*** Block opens ***

/-- `diagEntries χ 1 = 1`. [folklore] -/
lemma diagEntries_one (χ : Fin n → (G →ₜ* Aˣ)) : diagEntries χ 1 = 1 := by
  ext i; simp [diagEntries]

/-- `diagEntries χ` is multiplicative. [folklore] -/
lemma diagEntries_mul (χ : Fin n → (G →ₜ* Aˣ)) (g h : G) :
    diagEntries χ (g * h) = diagEntries χ g * diagEntries χ h := by
  ext i; simp [diagEntries]

/-- `diagEntries χ` is continuous (each `χᵢ` is). [folklore] -/
lemma continuous_diagEntries (χ : Fin n → (G →ₜ* Aˣ)) : Continuous (diagEntries χ) :=
  continuous_pi fun i => Units.continuous_val.comp (map_continuous (χ i))

/-- `diag(χ₁ g, …, χₙ g) ∈ GL_n(A)`. [folklore] -/
def diagGL (χ : Fin n → (G →ₜ* Aˣ)) (g : G) : GL (Fin n) A where
  val := Matrix.diagonal (diagEntries χ g)
  inv := Matrix.diagonal (diagEntries χ g⁻¹)
  val_inv := by
    rw [Matrix.diagonal_mul_diagonal, ← Pi.mul_def, ← diagEntries_mul, mul_inv_cancel,
      diagEntries_one]
    exact Matrix.diagonal_one
  inv_val := by
    rw [Matrix.diagonal_mul_diagonal, ← Pi.mul_def, ← diagEntries_mul, inv_mul_cancel,
      diagEntries_one]
    exact Matrix.diagonal_one

variable [IsTopologicalGroup G]

/-- **The direct sum `χ₁ ⊕ ⋯ ⊕ χₙ` of continuous characters as a framed representation**
`g ↦ diag(χ₁ g, …, χₙ g)`, a continuous homomorphism `G →ₜ* GL_n(A)` (rank-`n` version of the
tree's `FramedRep.exists_diagonal_two`). [folklore] -/
def diagRep (χ : Fin n → (G →ₜ* Aˣ)) : FramedRep G A n where
  toFun := diagGL χ
  map_one' := Units.ext (by simp [diagGL, diagEntries_one])
  map_mul' g h := Units.ext (by
    change Matrix.diagonal (diagEntries χ (g * h)) =
      Matrix.diagonal (diagEntries χ g) * Matrix.diagonal (diagEntries χ h)
    rw [Matrix.diagonal_mul_diagonal, diagEntries_mul]
    rfl)
  continuous_toFun := by
    refine Units.continuous_iff.2 ⟨(continuous_diagEntries χ).matrix_diagonal, ?_⟩
    change Continuous fun g => Matrix.diagonal (diagEntries χ g⁻¹)
    exact ((continuous_diagEntries χ).comp continuous_inv).matrix_diagonal

/-- The matrix of `diagRep χ g` is `diag(χᵢ g)`. [folklore] -/
@[simp] lemma diagRep_apply_coe (χ : Fin n → (G →ₜ* Aˣ)) (g : G) :
    ((diagRep χ g : GL (Fin n) A) : Matrix (Fin n) (Fin n) A) = Matrix.diagonal (diagEntries χ g) :=
  rfl

/-- `tr diag(χᵢ g) = Σᵢ χᵢ g` (Mathlib `Matrix.trace_diagonal`). [folklore] -/
lemma trace_diagRep (χ : Fin n → (G →ₜ* Aˣ)) (g : G) :
    ((diagRep χ g : GL (Fin n) A) : Matrix (Fin n) (Fin n) A).trace = ∑ i, ((χ i g : Aˣ) : A) := by
  rw [diagRep_apply_coe, Matrix.trace_diagonal]
  rfl

/-- `det diag(χᵢ g) = ∏ᵢ χᵢ g` (Mathlib `Matrix.det_diagonal`). [folklore] -/
lemma det_diagRep (χ : Fin n → (G →ₜ* Aˣ)) (g : G) :
    ((diagRep χ g : GL (Fin n) A) : Matrix (Fin n) (Fin n) A).det = ∏ i, ((χ i g : Aˣ) : A) := by
  rw [diagRep_apply_coe, Matrix.det_diagonal]
  rfl

end Diagonal

/-! ### The Eisenstein witness `ρ_Eis = 1 ⊕ ε⁻¹ ⊕ ε⁻²`, `ρ₀ = 1 ⊕ ε⁻¹`, `η = ε⁻¹` -/

section Witness

variable (p : ℕ) [Fact p.Prime]

/-- The power `ε^m` (`m ∈ ℤ`) of the `p`-adic cyclotomic character, `ℚ̄_p`-valued. [folklore] -/
def epsPow (m : ℤ) : absoluteGaloisGroup ℚ →ₜ* (PadicAlgCl p)ˣ where
  toFun σ := cyclotomicPadicAlgCl ℚ p σ ^ m
  map_one' := by simp
  map_mul' σ τ := by rw [map_mul, mul_zpow]
  continuous_toFun := (cyclotomicPadicAlgCl ℚ p).continuous.zpow m

/-- Unfolding lemma for `epsPow`. [folklore] -/
@[simp] lemma epsPow_apply (m : ℤ) (σ : absoluteGaloisGroup ℚ) :
    epsPow p m σ = cyclotomicPadicAlgCl ℚ p σ ^ m := rfl

/-- `ε^m` in `ℚ̄_p`: `↑(ε(σ)^m) = (↑ε(σ))^m`. [folklore] -/
lemma coe_epsPow (m : ℤ) (σ : absoluteGaloisGroup ℚ) :
    ((epsPow p m σ : (PadicAlgCl p)ˣ) : PadicAlgCl p) =
      ((cyclotomicPadicAlgCl ℚ p σ : (PadicAlgCl p)ˣ) : PadicAlgCl p) ^ m := by
  rw [epsPow_apply, Units.val_zpow_eq_zpow_val]

/-- `ρ_Eis = 1 ⊕ ε⁻¹ ⊕ ε⁻²` (the `p`-adic realisation of the Eisenstein class `1 ⊞ |·| ⊞ |·|²`). [folklore] -/
def rhoEis : FramedGaloisRep ℚ (PadicAlgCl p) 3 := diagRep ![epsPow p 0, epsPow p (-1), epsPow p (-2)]

/-- `ρ₀ = 1 ⊕ ε⁻¹` (odd, reducible). [folklore] -/
def rho0 : FramedGaloisRep ℚ (PadicAlgCl p) 2 := diagRep ![epsPow p 0, epsPow p (-1)]

/-- `η = ε⁻¹`. [folklore] -/
def eta : FramedGaloisRep ℚ (PadicAlgCl p) 1 := diagRep ![epsPow p (-1)]

variable {p}

/-- `ε(σ) ≠ 0` in `ℚ̄_p`. [folklore] -/
lemma e_ne_zero (σ : absoluteGaloisGroup ℚ) : ((cyclotomicPadicAlgCl ℚ p σ : (PadicAlgCl p)ˣ) : PadicAlgCl p) ≠ 0 := Units.ne_zero _

/-- `tr ρ_Eis(σ) = 1 + ε(σ)⁻¹ + ε(σ)⁻²`. [folklore] -/
lemma trace_rhoEis (σ : absoluteGaloisGroup ℚ) :
    ((rhoEis p σ : GL (Fin 3) (PadicAlgCl p)) : Matrix (Fin 3) (Fin 3) (PadicAlgCl p)).trace =
      1 + ((cyclotomicPadicAlgCl ℚ p σ : (PadicAlgCl p)ˣ) : PadicAlgCl p)⁻¹ + (((cyclotomicPadicAlgCl ℚ p σ : (PadicAlgCl p)ˣ) : PadicAlgCl p)⁻¹) ^ 2 := by
  rw [rhoEis, trace_diagRep, Fin.sum_univ_three]
  simp only [Matrix.cons_val_zero, Matrix.cons_val_one, Matrix.cons_val, coe_epsPow, zpow_zero,
    zpow_neg, zpow_one]
  rw [show ((2 : ℤ)) = ((2 : ℕ) : ℤ) from rfl, zpow_natCast, inv_pow]
import Summits.QuantumFields.BalabanUV.Beta.GAN24.FibreRateFeedTerms
import Summits.QuantumFields.BalabanUV.Beta.GAN24.SourceSideBound
import Summits.QuantumFields.BalabanUV.Beta.GAN24.SourceSideRate
import Summits.QuantumFields.BalabanUV.Beta.GAN24.SourceSideRatePhiSum

/-!
# `BalabanUV.Beta.GAN24.FibreRateData` — binder row G-an2-4 / (CONV-C), road P1-fibre, leaf **P1-L11** `FibreRate` (Part B), assembly part 1/2:
# PART S's source-side bounds/rates (leaf-07-g6) in this seat's hypothesis shapes, and the READING side by `R = −conj S`

NOT IN PRINT; OUR PROOF ATTEMPT.  HONEST FRAMING (cell contract, verbatim): «discharging `BetaPertH` makes Bałaban's UV stability UNCONDITIONAL — a real
constructive-QFT result; it is NOT the continuum limit and NOT the Clay problem.»  HONEST DEPENDENCY (verbatim): «continuum YM on T⁴ ⇐ BetaPertH ∧ nine spine
estimates (0/9 proved); BetaPertH ⇐ (D1) ∧ (D4) ∧ CAP+tail; G-an2-4 gates asym, D1 and NE2/3/4.»  [folklore] rewriting BY NAME of leaf-07's PART S
(`SourceSideBound.norm_srcPhi_fhatF_le`/`norm_srcC_fhatF_le`, `SourceSideRate.srcC_rate`, `SourceSideRatePhiSum.srcPhi_rate`, `readingPhi_eq`/`readingC_eq`)
and leaf-11's summands (`FibreRateFeedTerms.rPhiTerm/rCTerm`); no cited fact, no wall binder, no `def … : Prop` hypothesis; 4 `def`s = PART S's displayed data
(`bPhi`, `bC`, `rPhi`, `rC`).  NOT summit progress: inputs of shape (I2′) only; nothing of (CONV-C)'s K-slot is discharged; 0 wall binders; NOT `BetaPertH`,
NOT continuum, NOT Clay.

## What is proved (`d = 3`; two-step pairs `N = M·Lc ≤ N′ = M′·Lc`; real `q ∈ [−π, π]^4 ∖ {0}`)
`srcPhi_bound`/`srcC_bound` (`‖N⁻³·S‖ ≤ bPhi/bC`), `srcPhi_rate'`/`srcC_rate'` (`≤ rPhi/N²`, `≤ rC/N²`), `sum_rPhiTerm_eq`/`sum_rCTerm_eq` (`Σ_m R = −conj S` over all
classes), `rPhi_bound`/`rC_bound`, `rPhi_rate`/`rC_rate` (the reading side inherits the source side's data at the same leg).

Unit `b2b-balaban-gan24-formalise-leaf-20` (G-an2-4 formalisation swarm, leaf prover 20), 2026-08-20.  Value = kernel assembly leaf toward the K-slot route P1,
NOT summit progress.
-/

noncomputable section

open Complex Finset
open scoped BigOperators Real ComplexConjugate

namespace Summit.QuantumFields.BalabanUV.Beta.GAN24.FibreRateData

open Literature.Probability.LatticeModels (TorusSite)
open Literature.MathematicalPhysics.QuantumFieldTheory.Balaban1983to89.B4Strip (ofRealVec)
open Literature.MathematicalPhysics.QuantumFieldTheory.King1986 (momSq momSq_nonneg)
open AliasObjects (cap phiSol cSol srcPhi srcC readW Ahat fhatF eVec reg reg_eq_univ conj_ofRealVec)
open FibreRateFeedTerms (rPhiTerm rCTerm)
open CapacitanceScalarBounds (momSq_pos)
open CapacitanceScalarDictionary (LAl_ofRealVec_ne_zero)
open SourceSideBound (norm_srcPhi_fhatF_le norm_srcC_fhatF_le)
open SourceSideRate (rcPole rcBox rcPole_nonneg rcBox_nonneg srcC_rate)
open SourceSideRatePhiSum (rPhiPole rPhiBox rPhiPole_nonneg rPhiBox_nonneg srcPhi_rate readingPhi_eq readingC_eq)

variable {Lc : ℕ} [NeZero Lc]

/-! ## §1 PART S's data in this seat's hypothesis shapes -/

/-- PART S's bound of `N⁻³·S_φ`: `bPhi Lc q = (π²/8 + π⁴/32)/|q|² + (1 + Lc)/8·(1 + 4Lc)^4` (leaf-07's `norm_srcPhi_fhatF_le`). -/
def bPhi (Lc : ℕ) (q : Fin (3 + 1) → ℝ) : ℝ := (π ^ 2 / 8 + π ^ 4 / 32) / momSq q + (1 + (Lc : ℝ)) / 8 * (1 + 4 * (Lc : ℝ)) ^ (3 + 1)

/-- PART S's bound of `N⁻³·S_c`: `bC Lc q = π⁴/16/(|q|²√|q|²) + Lc/8·(1 + 4Lc)^4` (leaf-07's `norm_srcC_fhatF_le`). -/
def bC (Lc : ℕ) (q : Fin (3 + 1) → ℝ) : ℝ := π ^ 4 / 16 / (momSq q * Real.sqrt (momSq q)) + (Lc : ℝ) / 8 * (1 + 4 * (Lc : ℝ)) ^ (3 + 1)

/-- PART S's (p-uniform) rate of `N⁻³·S_φ`: `rPhi Lc = rPhiPole + rPhiBox 4 Lc` (leaf-07's `srcPhi_rate`). -/
def rPhi (Lc : ℕ) : ℝ := rPhiPole + rPhiBox (3 + 1) Lc

/-- PART S's rate of `N⁻³·S_c`: `rC Lc q = rcPole/√|q|² + rcBox 4 Lc` (leaf-07's `srcC_rate`). -/
def rC (Lc : ℕ) (q : Fin (3 + 1) → ℝ) : ℝ := rcPole / Real.sqrt (momSq q) + rcBox (3 + 1) Lc

/-- [folklore] `0 ≤ rPhi Lc`. -/
theorem rPhi_nonneg (Lc : ℕ) : 0 ≤ rPhi Lc := add_nonneg rPhiPole_nonneg (rPhiBox_nonneg _ _)

section Data
variable {N M N' M' : ℕ} [NeZero N] [NeZero M] [NeZero N'] [NeZero M'] {q : Fin (3 + 1) → ℝ}

/-- [folklore] `‖N⁻³·srcPhi(f̂_{l,y′})(l′)‖ ≤ bPhi Lc q`. -/
theorem srcPhi_bound (hNM : N = M * Lc) (hq : ∀ i, |q i| ≤ π) (hq0 : q ≠ 0) (l : Fin (3 + 1)) (y' : Fin (3 + 1) → ℤ) (l' : Fin (3 + 1)) :
    ‖(((N : ℂ) ^ 3)⁻¹) * srcPhi N (ofRealVec q) (fhatF N M (ofRealVec q) l y') 0 l'‖ ≤ bPhi Lc q := by
  have hN0 : (0 : ℝ) < N := by exact_mod_cast Nat.pos_of_ne_zero (NeZero.ne N)
  have h := norm_srcPhi_fhatF_le hNM hq hq0 l' l y'
  rw [norm_mul, norm_inv, norm_pow, Complex.norm_natCast]
  calc ((N : ℝ) ^ 3)⁻¹ * ‖srcPhi N (ofRealVec q) (fhatF N M (ofRealVec q) l y') 0 l'‖
      ≤ ((N : ℝ) ^ 3)⁻¹ * ((N : ℝ) ^ 3 * ((π ^ 2 / 8 + π ^ 4 / 32) / momSq q + (1 + (Lc : ℝ)) / 8 * (1 + 4 * (Lc : ℝ)) ^ (3 + 1))) :=
        mul_le_mul_of_nonneg_left h (by positivity)
    _ = bPhi Lc q := by unfold bPhi; field_simp

/-- [folklore] `‖N⁻³·srcC(f̂_{l,y′})‖ ≤ bC Lc q`. -/
theorem srcC_bound (hNM : N = M * Lc) (hq : ∀ i, |q i| ≤ π) (hq0 : q ≠ 0) (l : Fin (3 + 1)) (y' : Fin (3 + 1) → ℤ) :
    ‖(((N : ℂ) ^ 3)⁻¹) * srcC N (ofRealVec q) (fhatF N M (ofRealVec q) l y')‖ ≤ bC Lc q := by
  have hN0 : (0 : ℝ) < N := by exact_mod_cast Nat.pos_of_ne_zero (NeZero.ne N)
  have h := norm_srcC_fhatF_le hNM hq hq0 l y'
  rw [norm_mul, norm_inv, norm_pow, Complex.norm_natCast]
  calc ((N : ℝ) ^ 3)⁻¹ * ‖srcC N (ofRealVec q) (fhatF N M (ofRealVec q) l y')‖
      ≤ ((N : ℝ) ^ 3)⁻¹ * ((N : ℝ) ^ 3 * (π ^ 4 / 16 / (momSq q * Real.sqrt (momSq q)) + (Lc : ℝ) / 8 * (1 + 4 * (Lc : ℝ)) ^ (3 + 1))) :=
        mul_le_mul_of_nonneg_left h (by positivity)
    _ = bC Lc q := by unfold bC; field_simp

/-- [folklore] `‖N′⁻³·srcPhi′ − N⁻³·srcPhi‖ ≤ rPhi Lc/N²` (leaf-07's `srcPhi_rate`, `x/N³ = N⁻³·x`). -/
theorem srcPhi_rate' (hNM : N = M * Lc) (hN'M' : N' = M' * Lc) (hNN' : N ≤ N') (hq : ∀ i, |q i| ≤ π) (hq0 : q ≠ 0)
    (l : Fin (3 + 1)) (y' : Fin (3 + 1) → ℤ) (l' : Fin (3 + 1)) :
    ‖(((N' : ℂ) ^ 3)⁻¹) * srcPhi N' (ofRealVec q) (fhatF N' M' (ofRealVec q) l y') 0 l'
        - (((N : ℂ) ^ 3)⁻¹) * srcPhi N (ofRealVec q) (fhatF N M (ofRealVec q) l y') 0 l'‖ ≤ rPhi Lc / (N : ℝ) ^ 2 := by
  rw [← div_eq_inv_mul, ← div_eq_inv_mul]
  unfold rPhi
  exact srcPhi_rate hNM hN'M' hNN' hq hq0 l' l y'

/-- [folklore] `‖N′⁻³·srcC′ − N⁻³·srcC‖ ≤ rC Lc q/N²` (leaf-07's `srcC_rate`). -/
theorem srcC_rate' (hNM : N = M * Lc) (hN'M' : N' = M' * Lc) (hNN' : N ≤ N') (hq : ∀ i, |q i| ≤ π) (hq0 : q ≠ 0)
    (l : Fin (3 + 1)) (y' : Fin (3 + 1) → ℤ) :
    ‖(((N' : ℂ) ^ 3)⁻¹) * srcC N' (ofRealVec q) (fhatF N' M' (ofRealVec q) l y')
        - (((N : ℂ) ^ 3)⁻¹) * srcC N (ofRealVec q) (fhatF N M (ofRealVec q) l y')‖ ≤ rC Lc q / (N : ℝ) ^ 2 := by
  rw [← div_eq_inv_mul, ← div_eq_inv_mul]
  unfold rC
  exact srcC_rate hNM hN'M' hNN' hq hq0 l y'

/-- [folklore] **`R_φ = −conj S_φ`** summed over ALL classes (leaf-07's `readingPhi_eq`; at real `q ≠ 0` every class is regular). -/
theorem sum_rPhiTerm_eq (M : ℕ) (hq : ∀ i, |q i| ≤ π) (hq0 : q ≠ 0) (κ l' : Fin (3 + 1)) (x' : Fin (3 + 1) → ℤ) :
    ∑ m, rPhiTerm N M (ofRealVec q) m κ l' x' = -conj (srcPhi N (ofRealVec q) (fhatF N M (ofRealVec q) κ x') 0 l') := by
  have hN : 1 ≤ N := Nat.one_le_iff_ne_zero.2 (NeZero.ne N)
  rw [← readingPhi_eq (conj_ofRealVec q) κ l' x', reg_eq_univ N (ofRealVec q) (LAl_ofRealVec_ne_zero hN hq hq0)]
  exact Finset.sum_congr rfl fun m _ => by unfold FibreRateFeedTerms.rPhiTerm; ring

/-- [folklore] **`R_c = −conj S_c`** summed over all classes (leaf-07's `readingC_eq`). -/
theorem sum_rCTerm_eq (M : ℕ) (hq : ∀ i, |q i| ≤ π) (hq0 : q ≠ 0) (κ : Fin (3 + 1)) (x' : Fin (3 + 1) → ℤ) :
    ∑ m, rCTerm N M (ofRealVec q) m κ x' = -conj (srcC N (ofRealVec q) (fhatF N M (ofRealVec q) κ x')) := by
  have hN : 1 ≤ N := Nat.one_le_iff_ne_zero.2 (NeZero.ne N)
  rw [← readingC_eq (conj_ofRealVec q) κ x', reg_eq_univ N (ofRealVec q) (LAl_ofRealVec_ne_zero hN hq hq0)]
  exact Finset.sum_congr rfl fun m _ => by unfold FibreRateFeedTerms.rCTerm; ring

omit [NeZero N] in
/-- [folklore] The natural-number inverse cube is real: `conj (N⁻³·z) = N⁻³·conj z`. -/
theorem conj_invCube_mul (z : ℂ) : conj ((((N : ℂ) ^ 3)⁻¹) * z) = (((N : ℂ) ^ 3)⁻¹) * conj z := by
  rw [map_mul, map_inv₀, map_pow, Complex.conj_natCast]

/-- [folklore] Reading-side bound: `‖N⁻³·Σ_m R_φ(κ, l′; x′)‖ ≤ bPhi Lc q`. -/
theorem rPhi_bound (hNM : N = M * Lc) (hq : ∀ i, |q i| ≤ π) (hq0 : q ≠ 0) (κ : Fin (3 + 1)) (x' : Fin (3 + 1) → ℤ) (l' : Fin (3 + 1)) :
    ‖(((N : ℂ) ^ 3)⁻¹) * ∑ m, rPhiTerm N M (ofRealVec q) m κ l' x'‖ ≤ bPhi Lc q := by
  rw [sum_rPhiTerm_eq M hq hq0, mul_neg, norm_neg, norm_mul, Complex.norm_conj, ← norm_mul]
  exact srcPhi_bound hNM hq hq0 κ x' l'

/-- [folklore] Reading-side bound: `‖N⁻³·Σ_m R_c(κ; x′)‖ ≤ bC Lc q`. -/
theorem rC_bound (hNM : N = M * Lc) (hq : ∀ i, |q i| ≤ π) (hq0 : q ≠ 0) (κ : Fin (3 + 1)) (x' : Fin (3 + 1) → ℤ) :
    ‖(((N : ℂ) ^ 3)⁻¹) * ∑ m, rCTerm N M (ofRealVec q) m κ x'‖ ≤ bC Lc q := by
  rw [sum_rCTerm_eq M hq hq0, mul_neg, norm_neg, norm_mul, Complex.norm_conj, ← norm_mul]
  exact srcC_bound hNM hq hq0 κ x'

/-- [folklore] Reading-side rate: `‖N′⁻³Σ′R_φ − N⁻³ΣR_φ‖ ≤ rPhi Lc/N²`. -/
theorem rPhi_rate (hNM : N = M * Lc) (hN'M' : N' = M' * Lc) (hNN' : N ≤ N') (hq : ∀ i, |q i| ≤ π) (hq0 : q ≠ 0)
    (κ : Fin (3 + 1)) (x' : Fin (3 + 1) → ℤ) (l' : Fin (3 + 1)) :
    ‖(((N' : ℂ) ^ 3)⁻¹) * ∑ m, rPhiTerm N' M' (ofRealVec q) m κ l' x' - (((N : ℂ) ^ 3)⁻¹) * ∑ m, rPhiTerm N M (ofRealVec q) m κ l' x'‖
      ≤ rPhi Lc / (N : ℝ) ^ 2 := by
  rw [sum_rPhiTerm_eq M' hq hq0, sum_rPhiTerm_eq M hq hq0, mul_neg, mul_neg, ← conj_invCube_mul, ← conj_invCube_mul, ← neg_sub_neg, neg_neg,
    neg_neg, ← map_sub, Complex.norm_conj, norm_sub_rev]
  exact srcPhi_rate' hNM hN'M' hNN' hq hq0 κ x' l'

/-- [folklore] Reading-side rate: `‖N′⁻³Σ′R_c − N⁻³ΣR_c‖ ≤ rC Lc q/N²`. -/
theorem rC_rate (hNM : N = M * Lc) (hN'M' : N' = M' * Lc) (hNN' : N ≤ N') (hq : ∀ i, |q i| ≤ π) (hq0 : q ≠ 0)
    (κ : Fin (3 + 1)) (x' : Fin (3 + 1) → ℤ) :
    ‖(((N' : ℂ) ^ 3)⁻¹) * ∑ m, rCTerm N' M' (ofRealVec q) m κ x' - (((N : ℂ) ^ 3)⁻¹) * ∑ m, rCTerm N M (ofRealVec q) m κ x'‖
      ≤ rC Lc q / (N : ℝ) ^ 2 := by
  rw [sum_rCTerm_eq M' hq hq0, sum_rCTerm_eq M hq hq0, mul_neg, mul_neg, ← conj_invCube_mul, ← conj_invCube_mul, ← neg_sub_neg, neg_neg,
    neg_neg, ← map_sub, Complex.norm_conj, norm_sub_rev]
  exact srcC_rate' hNM hN'M' hNN' hq hq0 κ x'

end Data

end Summit.QuantumFields.BalabanUV.Beta.GAN24.FibreRateData

end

*** Block closes ***

● **PROBLEM DETAILS**
In the listing above, locate the line containing "rw [map_mul, map_inv₀, map_pow, Complex.conj_natCast]" and the line containing "theorem rPhi_bound (hNM". Extract those two lines and every line between them, exactly as written, and only those.

● **YOUR SOLUTION**
  rw [map_mul, map_inv₀, map_pow, Complex.conj_natCast]

/-- [folklore] Reading-side bound: `‖N⁻³·Σ_m R_φ(κ, l′; x′)‖ ≤ bPhi Lc q`. -/
theorem rPhi_bound (hNM : N = M * Lc) (hq : ∀ i, |q i| ≤ π) (hq0 : q ≠ 0) (κ : Fin (3 + 1)) (x' : Fin (3 + 1) → ℤ) (l' : Fin (3 + 1)) :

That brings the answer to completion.